5. many finger method for real time tracking according to claim 1 based on KINECT, it is characterised in that：The three-dimensional refers to Sharp track following, comprises the following steps：

4a：Build and determine Kalman filter prediction finger tip point position：

First, in each frame, measurement finger tip point position in three dimensions and speed, define the state vector of Kalman filter For

x_t=(x (t), y (t), z (t), v_x(t),v_y(t),v_z(t))

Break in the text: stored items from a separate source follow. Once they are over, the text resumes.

include hf hg hM hdual in
/-- **SAFE law for one certified run.** If `g` is affine on the cosets of `spanV n L`, the dual-value identity
holds for `(f, g, spanV n L)`, the rows pass the relaxed rank certificate and `|Φ(f,g)| ≥ 3/5`, then at most
a `1/72` fraction of the coin strings of length `2n · roundsR c' n` make the vote of the relaxed machine
(offset `0`) disagree with the sign of `Φ(f,g)`. [cite: AroraBarak2009, Lemma A.12 and §7.4.1] -/
theorem cnt_voteN_wrong_le {c' : ℕ} (hrank : n ≤ 2 * (pivs n (rrun n L)).card + c' * Nat.log 2 (n + 2))
    (hΦ : 3 / 5 ≤ |forrelation f g|) :
    72 * (cnt (roundsR c' n * (2 * n))
        {y | voteN (roundsR c' n) n cf cg (rrun n L) y 0 = decide (forrelation f g < 0)} : ℝ) ≤
      (2 : ℝ) ^ (2 * n * roundsR c' n) := by
  set μ : ℝ := (2 : ℝ) ^ (pivs n (rrun n L)).card * (Real.sqrt (2 ^ (3 * n)) * forrelation f g) / 2 ^ (2 * n) with hμ
  have hΦ0 : forrelation f g ≠ 0 := fun h => by rw [h, abs_zero] at hΦ; norm_num at hΦ
  have hc : (0 : ℝ) < (2 : ℝ) ^ (pivs n (rrun n L)).card * Real.sqrt (2 ^ (3 * n)) / 2 ^ (2 * n) := by positivity
  have hμΦ : μ = ((2 : ℝ) ^ (pivs n (rrun n L)).card * Real.sqrt (2 ^ (3 * n)) / 2 ^ (2 * n)) * forrelation f g := by
    rw [hμ]; ring
  have hμ0 : μ ≠ 0 := by rw [hμΦ]; exact mul_ne_zero hc.ne' hΦ0
  have hsign : decide (forrelation f g < 0) = decide (μ < 0) := by
    rw [hμΦ]
    by_cases h : forrelation f g < 0
    · rw [decide_eq_true h, decide_eq_true (mul_neg_of_pos_of_neg hc h)]
    · rw [decide_eq_false h, decide_eq_false (not_lt.2 (mul_nonneg hc.le (not_lt.1 h)))]
  have hsum : ∑ β : Fin (2 * n) → Bool, signOf (rbit n cf cg (rrun n L) (List.ofFn (hOf β)) (List.ofFn (wOf β))) =
      (2 : ℝ) ^ (2 * n) * μ := by
    rw [sum_signOf_rbit_blocks hf hg hM, hdual, hμ, mul_div_cancel₀ _ (by positivity)]
  have h72 := seventytwo_le (n := n) hrank hΦ
  rw [← hμ] at h72
  have hmain := cnt_voteN_wrong_mul_le (N := roundsR c' n) hμ0 hsum
  rw [hsign]
  have hcnt : (0 : ℝ) ≤ (cnt (roundsR c' n * (2 * n)) {y | voteN (roundsR c' n) n cf cg (rrun n L) y 0 = decide (μ < 0)} : ℝ) :=
    Nat.cast_nonneg _
  nlinarith [mul_le_mul_of_nonneg_left h72 hcnt]

end OneRun

/-! ### Coin bookkeeping of the vote -/

/-- The rounds at offset `0` read only the first `2nN` coins. [folklore] -/
theorem negCountN_append (N n : ℕ) (cf cg : PCirc) (S : List Row) (y z : List Bool) (hy : N * (2 * n) ≤ y.length) :
    negCountN N n cf cg S (y ++ z) 0 = negCountN N n cf cg S y 0 := by
  unfold negCountN
  congr 1
  refine List.filter_congr fun r hr => ?_
  rw [List.mem_range] at hr
  have h1 : 0 + 2 * r * n + n ≤ y.length := by nlinarith
  have h2 : 0 + (2 * r + 1) * n + n ≤ y.length := by nlinarith
  rw [coinVec_append y z h1, coinVec_append y z h2]

/-- Hence the vote at offset `0` reads only the first `2nN` coins. [folklore] -/
theorem voteN_append (N n : ℕ) (cf cg : PCirc) (S : List Row) (y z : List Bool) (hy : N * (2 * n) ≤ y.length) :
    voteN N n cf cg S (y ++ z) 0 = voteN N n cf cg S y 0 := by
  rw [voteN, voteN, negCountN_append N n cf cg S y z hy]

/-- A coin slice after a prefix `u`, read at offset `|u| + off`, is the slice of the rest at `off`. [folklore] -/
theorem coinVec_shift (u y : List Bool) (m off : ℕ) : coinVec (u ++ y) m (u.length + off) = coinVec y m off := by
  unfold coinVec
  refine List.map_congr_left fun i _ => ?_
  rw [show u.length + off + i = u.length + (off + i) by ring, List.getD_append_right _ _ _ _ (by omega),
    Nat.add_sub_cancel_left]

/-- The rounds at offset `|u|` of `u ++ y` are the rounds at offset `0` of `y`. [folklore] -/
theorem negCountN_shift (N n : ℕ) (cf cg : PCirc) (S : List Row) (u y : List Bool) :
    negCountN N n cf cg S (u ++ y) u.length = negCountN N n cf cg S y 0 := by
  unfold negCountN
  congr 1
  refine List.filter_congr fun r _ => ?_
  rw [coinVec_shift, coinVec_shift, zero_add, zero_add]

/-- Hence the vote at offset `|u|` of `u ++ y` is the vote at offset `0` of `y`. [folklore] -/
theorem voteN_shift (N n : ℕ) (cf cg : PCirc) (S : List Row) (u y : List Bool) :
    voteN N n cf cg S (u ++ y) u.length = voteN N n cf cg S y 0 := by
  rw [voteN, voteN, negCountN_shift]

end MMReadout

end Literature.Computability.QuantumComplexity

end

Wherein, x (t), y (t), z (t) represent the coordinate position of finger tip point in three dimensions, v_x(t),v_y(t),v_z(t) represent every The speed of finger tip point in one frame；Similarly, the observation vector of definition Kalman filter is

y_t=(x (t), y (t), z (t))

List Kalman filter equation：

x_t+1=Fx_t+Gw_t

y_t=Hx_t+v_t

Secondly, it is assumed that Δ T<Linear uniform motion is approximately regarded in the motion of finger tip point between 0.05s, two continuous frames as；F, G and H is defined as follows：

<mrow> <mi>F</mi> <mo>=</mo> <mfenced open = "[" close = "]"> <mtable> <mtr> <mtd> <mn>1</mn> </mtd> <mtd> <mn>0</mn> </mtd> <mtd> <mn>0</mn> </mtd> <mtd> <mrow> <mi>&Delta;</mi> <mi>T</mi> </mrow> </mtd> <mtd> <mn>0</mn> </mtd> <mtd> <mn>0</mn> </mtd> </mtr> <mtr> <mtd> <mn>0</mn> </mtd> <mtd> <mn>1</mn> </mtd> <mtd> <mn>0</mn> </mtd> <mtd> <mn>0</mn> </mtd> <mtd> <mrow> <mi>&Delta;</mi> <mi>T</mi> </mrow> </mtd> <mtd> <mn>0</mn> </mtd> </mtr> <mtr> <mtd> <mn>0</mn> </mtd> <mtd> <mn>0</mn> </mtd> <mtd> <mn>1</mn> </mtd> <mtd> <mn>0</mn> </mtd> <mtd> <mn>0</mn> </mtd> <mtd> <mrow> <mi>&Delta;</mi> <mi>T</mi> </mrow> </mtd> </mtr> <mtr> <mtd> <mn>0</mn> </mtd> <mtd> <mn>0</mn> </mtd> <mtd> <mn>0</mn> </mtd> <mtd> <mn>1</mn> </mtd> <mtd> <mn>0</mn> </mtd> <mtd> <mn>0</mn> </mtd> </mtr> <mtr> <mtd> <mn>0</mn> </mtd> <mtd> <mn>0</mn> </mtd> <mtd> <mn>0</mn> </mtd> <mtd> <mn>0</mn> </mtd> <mtd> <mn>1</mn> </mtd> <mtd> <mn>0</mn> </mtd> </mtr> <mtr> <mtd> <mn>0</mn> </mtd> <mtd> <mn>0</mn> </mtd> <mtd> <mn>0</mn> </mtd> <mtd> <mn>0</mn> </mtd> <mtd> <mn>0</mn> </mtd> <mtd> <mn>1</mn> </mtd> </mtr> </mtable> </mfenced> </mrow>

Finally, using the Kalman filter of each finger, by finger when the position prediction finger of t frames is in t+1 frames Position；

In present frame, all finger tip points of present frame are detected using the Fingertip Detection based on pixel classifications；Meanwhile, utilize Kalman filter predicts the position where present frame finger tip point by previous frame；Will prediction finger tip point position and detection finger tip The minimum combination of matching error is found as final result in point position by combinations matches are done after hand central point arranged clockwise, Value with error is the difference of the Euclidean distance of finger tip point three-dimensional position；Afterwards, the card in the minimum combination of matching error is utilized The predicted position of Thalmann filter replaces actual position, and so tracking is gone down always；

4c：Handle the change tracking of finger tip quantity

In the first scenario, operator changes the quantity of finger tip really；When finger tip quantity increase, new Kalman is opened Wave filter tracks it；When finger tip quantity is reduced, corresponding Kalman filter is terminated；

In the latter case, due to error and motion blur, it can't detect or miss in some finger tip points of some frames Detect unnecessary finger tip point；First, timer is set to be used to calculate the time when finger tip quantity starts change；Secondly, if meter Evaluation time is more than some threshold value, then it is the first situation to judge finger tip number change；Otherwise it is second to judge finger tip number change The situation of kind, Kalman filter does not change.

6. many finger method for real time tracking according to claim 5 based on KINECT, it is characterised in that：The threshold of timer Value sets 0.2s.